On Thu, Feb 7, 2008 at 7:02 PM, Greg Snow <Greg.Snow at imail.org> wrote:
> The essence of do.call is to call the named function (rbind in this
>  case) with the elements of the list as it's arguments.
>
>  In this case with a list without named elements the following:
>
>  > do.call('myfunction',mylist)
>
>  Is equivalent to
>
>  > myfuncion( mylist[[1]], mylist[[2]], mylist[[3]], ..., mylist[[n]] )
>
>  With the ... Replaced by however many additional elements are there (you
>  can see how it can save lots of typing).
>
>  So using rbind, it just rbinds together the elements of the list, or
>  uses each element (the split from the original strings) as a row of a
>  new object, in this case a matrix.  The as.data.frame then converts the
>  columns to factors.
>
>  Does this help the understanding?
>
>  --
>  Gregory (Greg) L. Snow Ph.D.
>  Statistical Data Center
>  Intermountain Healthcare
>  greg.snow at imail.org
>  (801) 408-8111
>
>
>
>
>
>  > -----Original Message-----
>  > From: r-help-bounces at r-project.org
>  > [mailto:r-help-bounces at r-project.org] On Behalf Of Tribo Laboy
>  > Sent: Thursday, February 07, 2008 2:33 AM
>  > To: Dimitris Rizopoulos
>  > Cc: r-help at r-project.org
>  > Subject: Re: [R] How to split a factor (unique identifier)
>  > into severalothers?
>  >
>  > Hi Dimitris,
>  >
>  >
>  > Your code works like charm, but I don't really understand
>  > how.

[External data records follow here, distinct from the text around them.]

import Mathlib.Tactic.Linarith
import Mathlib.Tactic.Positivity
import Mathlib.Tactic.Ring
import Mathlib.Tactic.Zify
import Mathlib.Tactic.Push
import HarnessLib

/-!
# Roy–Waldschmidt 1997, §6 (iv) (b): Théorème 1.1 from Énoncé 2 — the arithmetic

D. Roy, M. Waldschmidt, Ann. Sci. ÉNS (4) 30 (1997) 753–796, §6 (iv) (b), pp. 789–790.  With
`ε = 1/N`, `N = 2d(d + ℓ₁) + 1`, the object `X = (d₀, d₁, W, Y, Y_a)` of Théorème 1.1 lies in
`𝒞_ε` and `b_ε(X) > 0`; for a minimiser `s : X → X'` of `a_ε/b_ε` with `r_ε(X')` minimal one has
`κ(X') = κ_a(X') = 0` (Lemme 6.4) and (6.5) `a(X)/b(X) ≥ a(X')/b(X') ≥ c(X')/d(X')`, i.e.
`d₁/((d-2n)+ε(n-d₀)) ≥ d₁'/((d'-2n')+ε(n'-d₀')) ≥ ℓ₁'/((2n'-ℓ₀')+ε(ℓ₀'-n')-ε²ℓ_a')`; "en vertu du
choix de `ε`, puisque `d₁' > 0`, l'inégalité de gauche entraîne `d' > 2n'` et
`d₁/(d-2n) ≥ d₁'/(d'-2n')`" (an integrality argument: the `ε`-terms are `< 1` in absolute value
after clearing denominators), "comme `ε(n'-d₀') ≥ 0` et `ε(ℓ₀'-n') - ε²ℓ_a' ≤ 0`, celle de droite
livre `d₁'/(d'-2n') ≥ ℓ₁'/(2n'-ℓ₀')` avec l'inégalité stricte si `n' > d₀'` ou `n' > ℓ₀'` ou
`ℓ_a' > 0`".

This file PROVES these two arithmetic steps in integer form (`left_ineq_6_5`, `right_ineq_6_5`)
and the positivity facts `b_ε(X) > 0` (`bE_pos_of_two_nn_lt`), `d' ≥ 2n'`/`d₁' ≥ n' > 0` from
`b_ε(X') > 0` (`dims_of_bE_pos`).  The geometric part of (iv) (b) and the assembly are in
`…Sec6Thm11.lean`.  No definitions, no named facts.

## References

* [RoyWaldschmidt1997ENS] D. Roy, M. Waldschmidt, Ann. Sci. ÉNS (4) 30 (1997) 753–796, §6 (iv) (b),
  pp. 789–790 (read on the rendered scan).
-/

namespace Literature.NumberTheory.Transcendental

namespace RoyWaldschmidt1997

/-- **`b_ε(X) > 0` for the object of Théorème 1.1** (`d > 2n`, `N ≥ d + 1`):
`(2N²-N)n < (N²-N)d₀ + N²d₁` (p. 789: "l'hypothèse `d > 2n` implique `b_ε(X) > 0`"). [folklore] -/
theorem bE_pos_of_two_nn_lt {N d₀ d₁ n : ℕ} (hn : 2 * n < d₀ + d₁) (hN : d₀ + d₁ + 1 ≤ N) :
    (2 * N ^ 2 - N) * n < (N ^ 2 - N) * d₀ + N ^ 2 * d₁ := by
  have hN1 : 1 ≤ N := by omega
  have hNN : N ≤ N ^ 2 := by nlinarith
  have hNN2 : N ≤ 2 * N ^ 2 := by nlinarith
  zify [hNN, hNN2]
  have h1 : (2 * (n : ℤ) + 1) ≤ d₀ + d₁ := by exact_mod_cast hn
  have h2 : ((d₀ : ℤ) + d₁ + 1) ≤ N := by exact_mod_cast hN
  have hn0 : (0 : ℤ) ≤ n := by positivity
  have hd0 : (0 : ℤ) ≤ d₀ := by positivity
  have hNN' : (0 : ℤ) ≤ (N : ℤ) ^ 2 - N := by
    have : ((N : ℕ) : ℤ) ≤ ((N ^ 2 : ℕ) : ℤ) := by exact_mod_cast hNN
    push_cast at this; linarith
  nlinarith [mul_le_mul_of_nonneg_left h1 hNN',
    mul_le_mul_of_nonneg_left h2 (by positivity : (0 : ℤ) ≤ (N : ℤ)), mul_nonneg hn0 hd0]

/-- **Dimensions from `b_ε(X') > 0` with `κ_a(X') = 0`** (p. 790): if
`(2N²-N)n' < (N²-N)d₀' + N²d₁'`, `d₀' ≤ n'`, `0 < n'`, `d₀' + d₁' < N` then `2n' ≤ d₀' + d₁'` and
`n' ≤ d₁'` ("la condition `b_ε ≠ 0` signifie `(d'-2n') + ε(n'-d₀') > 0`, donc `d' ≥ 2n'`. Comme
`n' ≥ d₀'`, on en déduit `d₁' ≥ n' > 0`"). [cite: RoyWaldschmidt1997ENS, §6 (iv) (b), p. 790] -/
theorem dims_of_bE_pos {N d₀' d₁' n' : ℕ} (hb : (2 * N ^ 2 - N) * n' < (N ^ 2 - N) * d₀' + N ^ 2 * d₁')
    (hd₀' : d₀' ≤ n') (hN : d₀' + d₁' < N) : 2 * n' ≤ d₀' + d₁' ∧ n' ≤ d₁' := by
  have hN1 : 1 ≤ N := by omega
  have hNN : N ≤ N ^ 2 := by nlinarith
  have hNN2 : N ≤ 2 * N ^ 2 := by nlinarith
  have key : 2 * n' ≤ d₀' + d₁' := by
    by_contra h
    push Not at h
    -- `d' + 1 ≤ 2n'`: then `N²(d'+1) ≤ 2N²n'`, contradiction with `hb` and `N d' < N²`
    zify [hNN, hNN2] at hb
    have h1 : ((d₀' : ℤ) + d₁' + 1) ≤ 2 * n' := by exact_mod_cast h
    have h2 : ((d₀' : ℤ) + d₁' + 1) ≤ N := by exact_mod_cast hN
    have h3 : (d₀' : ℤ) ≤ n' := by exact_mod_cast hd₀'
    nlinarith [mul_le_mul_of_nonneg_left h1 (by positivity : (0 : ℤ) ≤ (N : ℤ) ^ 2),
      mul_le_mul_of_nonneg_left h2 (by positivity : (0 : ℤ) ≤ (N : ℤ))]
  exact ⟨key, by omega⟩

/-- **The left inequality of (6.5) unwound** (p. 790): from `a(X')·b(X) ≤ a(X)·b(X')` in integer
form, i.e. `d₁'·B ≤ d₁·B₁` with `B ≥ N²(d-2n) + N(n-d₀)` (`= N²b(X)` up to the terms `-N²κ` in `a`
and `+κ_a` in `b`, which only help) and `B₁ = N²(d'-2n') + N(n'-d₀')`, and `N > 2d²`, one gets
`d₁'(d-2n) ≤ d₁(d'-2n')`, hence `d' > 2n'` when `d₁' > 0`, `d > 2n`.
[cite: RoyWaldschmidt1997ENS, §6 (iv) (b), p. 790] -/
theorem left_ineq_6_5 {N d₀ d₁ n d₀' d₁' n' : ℤ} (hN : 2 * (d₀ + d₁) ^ 2 < N)
    (hd₀ : 0 ≤ d₀) (hd₁ : 0 ≤ d₁) (hn : 0 ≤ n) (hd₀' : 0 ≤ d₀') (hd₁' : 0 < d₁')
    (h2n : 2 * n < d₀ + d₁) (hd' : d₀' + d₁' ≤ d₀ + d₁) (hn'd : n' ≤ d₀' + d₁')
    (hineq : d₁' * (N ^ 2 * (d₀ + d₁ - 2 * n) + N * (n - d₀)) ≤ d₁ * (N ^ 2 * (d₀' + d₁' - 2 * n') + N * (n' - d₀'))) :
    d₁' * (d₀ + d₁ - 2 * n) ≤ d₁ * (d₀' + d₁' - 2 * n') ∧ 2 * n' < d₀' + d₁' := by
  have hN0 : 0 < N := by nlinarith
  -- `N² A ≤ N (d₁ n' + d₁' d₀) ≤ N · 2d² < N²`
  set A := d₁' * (d₀ + d₁ - 2 * n) - d₁ * (d₀' + d₁' - 2 * n') with hA
  have h1 : N ^ 2 * A ≤ N * (d₁ * n' + d₁' * d₀) := by
    have : N ^ 2 * A = d₁' * (N ^ 2 * (d₀ + d₁ - 2 * n)) - d₁ * (N ^ 2 * (d₀' + d₁' - 2 * n')) := by rw [hA]; ring
    nlinarith [mul_nonneg hd₁ hd₀', mul_nonneg hd₁'.le hn]
  have h2 : d₁ * n' + d₁' * d₀ ≤ 2 * (d₀ + d₁) ^ 2 := by nlinarith
  have h3 : N ^ 2 * A < N ^ 2 * 1 := by nlinarith
  have hA0 : A ≤ 0 := by
    by_contra h; push Not at h
    have : N ^ 2 * 1 ≤ N ^ 2 * A := by nlinarith
    linarith
  have hmain : d₁' * (d₀ + d₁ - 2 * n) ≤ d₁ * (d₀' + d₁' - 2 * n') := by rw [hA] at hA0; linarith
  refine ⟨hmain, ?_⟩
  by_contra h; push Not at h
  have : d₁ * (d₀' + d₁' - 2 * n') ≤ 0 := by nlinarith
  have : 0 < d₁' * (d₀ + d₁ - 2 * n) := by nlinarith
  linarith

/-- **The right inequality of (6.5) unwound** (p. 790): from `c(X')·b(X') ≤ a(X')·d(X')` in integer
form, `ℓ₁'·B₁ ≤ d₁'·D₁` with `B₁ = N²(d'-2n') + N(n'-d₀') ≥ N²(d'-2n')` and
`D₁ = N²(2n'-ℓ₀') - N(n'-ℓ₀') - ℓ_a' ≤ N²(2n'-ℓ₀')`, one gets `ℓ₁'(d'-2n') ≤ d₁'(2n'-ℓ₀')`, strictly
if `n' > d₀'` or `n' > ℓ₀'` or `ℓ_a' > 0`. [cite: RoyWaldschmidt1997ENS, §6 (iv) (b), p. 790] -/
theorem right_ineq_6_5 {N d₀' d₁' n' ℓ₀' ℓ₁' ℓa' : ℤ} (hN : 1 ≤ N)
    (hd₁' : 0 < d₁') (hℓ₁' : 0 ≤ ℓ₁') (hℓa' : 0 ≤ ℓa')
    (hn'd₀' : d₀' ≤ n') (hℓ₀'n' : ℓ₀' ≤ n') (h2n' : 2 * n' < d₀' + d₁') (hn'pos : 0 < n')
    (hineq : ℓ₁' * (N ^ 2 * (d₀' + d₁' - 2 * n') + N * (n' - d₀')) ≤
      d₁' * (N ^ 2 * (2 * n' - ℓ₀') - N * (n' - ℓ₀') - ℓa')) :
    ℓ₁' * (d₀' + d₁' - 2 * n') ≤ d₁' * (2 * n' - ℓ₀') ∧
      ((d₀' < n' ∨ ℓ₀' < n' ∨ 0 < ℓa') → ℓ₁' * (d₀' + d₁' - 2 * n') < d₁' * (2 * n' - ℓ₀')) := by
  have hB : N ^ 2 * (d₀' + d₁' - 2 * n') ≤ N ^ 2 * (d₀' + d₁' - 2 * n') + N * (n' - d₀') := by nlinarith
  have hD : N ^ 2 * (2 * n' - ℓ₀') - N * (n' - ℓ₀') - ℓa' ≤ N ^ 2 * (2 * n' - ℓ₀') := by nlinarith
  have hpos : 0 < d₀' + d₁' - 2 * n' := by linarith
  have h1 : ℓ₁' * (N ^ 2 * (d₀' + d₁' - 2 * n')) ≤ d₁' * (N ^ 2 * (2 * n' - ℓ₀')) := by
    calc ℓ₁' * (N ^ 2 * (d₀' + d₁' - 2 * n')) ≤ ℓ₁' * (N ^ 2 * (d₀' + d₁' - 2 * n') + N * (n' - d₀')) :=
          mul_le_mul_of_nonneg_left hB hℓ₁'
      _ ≤ d₁' * (N ^ 2 * (2 * n' - ℓ₀') - N * (n' - ℓ₀') - ℓa') := hineq
      _ ≤ d₁' * (N ^ 2 * (2 * n' - ℓ₀')) := mul_le_mul_of_nonneg_left hD hd₁'.le
  have hN2 : (0 : ℤ) < N ^ 2 := by positivity
  refine ⟨?_, fun hstrict => ?_⟩
  · have : N ^ 2 * (ℓ₁' * (d₀' + d₁' - 2 * n')) ≤ N ^ 2 * (d₁' * (2 * n' - ℓ₀')) := by nlinarith
    exact le_of_mul_le_mul_left this hN2
  · -- one of the slack terms is positive
    have h2 : ℓ₁' * (N ^ 2 * (d₀' + d₁' - 2 * n')) < d₁' * (N ^ 2 * (2 * n' - ℓ₀')) := by
      rcases hstrict with h | h | h
      · -- `B₁ > N²(d'-2n')`, useful when `ℓ₁' > 0`; when `ℓ₁' = 0` the right side is positive
        rcases eq_or_lt_of_le hℓ₁' with h0 | h0
        · rw [← h0]; simp only [zero_mul]
          have : 0 < 2 * n' - ℓ₀' := by linarith
          positivity
        · have hB' : N ^ 2 * (d₀' + d₁' - 2 * n') < N ^ 2 * (d₀' + d₁' - 2 * n') + N * (n' - d₀') := by nlinarith
          calc ℓ₁' * (N ^ 2 * (d₀' + d₁' - 2 * n')) < ℓ₁' * (N ^ 2 * (d₀' + d₁' - 2 * n') + N * (n' - d₀')) :=
                mul_lt_mul_of_pos_left hB' h0
            _ ≤ d₁' * (N ^ 2 * (2 * n' - ℓ₀') - N * (n' - ℓ₀') - ℓa') := hineq
            _ ≤ d₁' * (N ^ 2 * (2 * n' - ℓ₀')) := mul_le_mul_of_nonneg_left hD hd₁'.le
      · have hD' : N ^ 2 * (2 * n' - ℓ₀') - N * (n' - ℓ₀') - ℓa' < N ^ 2 * (2 * n' - ℓ₀') := by nlinarith
        calc ℓ₁' * (N ^ 2 * (d₀' + d₁' - 2 * n')) ≤ ℓ₁' * (N ^ 2 * (d₀' + d₁' - 2 * n') + N * (n' - d₀')) :=
              mul_le_mul_of_nonneg_left hB hℓ₁'
          _ ≤ d₁' * (N ^ 2 * (2 * n' - ℓ₀') - N * (n' - ℓ₀') - ℓa') := hineq
          _ < d₁' * (N ^ 2 * (2 * n' - ℓ₀')) := mul_lt_mul_of_pos_left hD' hd₁'
      · have hD' : N ^ 2 * (2 * n' - ℓ₀') - N * (n' - ℓ₀') - ℓa' < N ^ 2 * (2 * n' - ℓ₀') := by nlinarith
        calc ℓ₁' * (N ^ 2 * (d₀' + d₁' - 2 * n')) ≤ ℓ₁' * (N ^ 2 * (d₀' + d₁' - 2 * n') + N * (n' - d₀')) :=
              mul_le_mul_of_nonneg_left hB hℓ₁'
          _ ≤ d₁' * (N ^ 2 * (2 * n' - ℓ₀') - N * (n' - ℓ₀') - ℓa') := hineq
          _ < d₁' * (N ^ 2 * (2 * n' - ℓ₀')) := mul_lt_mul_of_pos_left hD' hd₁'
    have : N ^ 2 * (ℓ₁' * (d₀' + d₁' - 2 * n')) < N ^ 2 * (d₁' * (2 * n' - ℓ₀')) := by nlinarith
    exact lt_of_mul_lt_mul_left this hN2.le

end RoyWaldschmidt1997

end Literature.NumberTheory.Transcendental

If you have some time I'll appreciate if you can explain
>  > some more.
>  >
>  > The contents of "vals" in your example is equivalent to the
>  > contents of "splitfctr" in mine.
>  >
>  > "as.data.frame" is quite clear, but "do.call("rbind", vals)"
>  > has me puzzled.
>  >
>  > I checked the "do.call" help, but I could not replicate the
>  > results on the command line by directly using "rbind".
>  >
>  > If I had to do it by directly using "rbind" can you show me
>  > how to do it?
>  >
>  >
>  > I really appreciate your help.
>  >
>  >
>  > In the meantime I came up with another solution, which is
>  > much more clunky than yours, but at least I can understand
>  > how it works. I am putting it here, just as an additional
>  > thing for the archives.
>  >
>  > after the "splitfctr" ( or "vals" in Dimitris example is obtained)
>  >
>  > I use the "unlist" function on the list and then make new
>  > factors like that:
>  >
>  > all_fctrs <- unlist(splitfctr)
>  > sample_fctr <- factor(all_fctrs[seq(1, length(all_fctrs),
>  > 3)]) condition_fctr <- factor(all_fctrs[seq(2,
>  > length(all_fctrs), 3)]) place_fctr <- factor(all_fctrs[seq(3,
>  > length(all_fctrs), 3)])
>  >
>  > then I bundle the factors into the data frame by "cbind".
>  >
>  >
>  > Thanks for the help.
>  >
>  > TL
>  >
>  >
>  >
>  > On Thu, Feb 7, 2008 at 5:20 PM, Dimitris Rizopoulos
>  > <dimitris.rizopoulos at med.kuleuven.be> wrote:
>  > > try the following:
>  > >
>  > >  dat <- data.frame(x = c("sample1_condition1_place1",
>  > >     "sample2_condition1_place1", "sample3_condition1_place1",
>  > >     "sample1_condition2_place1", "sample1_condition2_place1"))
>  > >
>  > >  vals <- strsplit(as.character(dat$x), "_")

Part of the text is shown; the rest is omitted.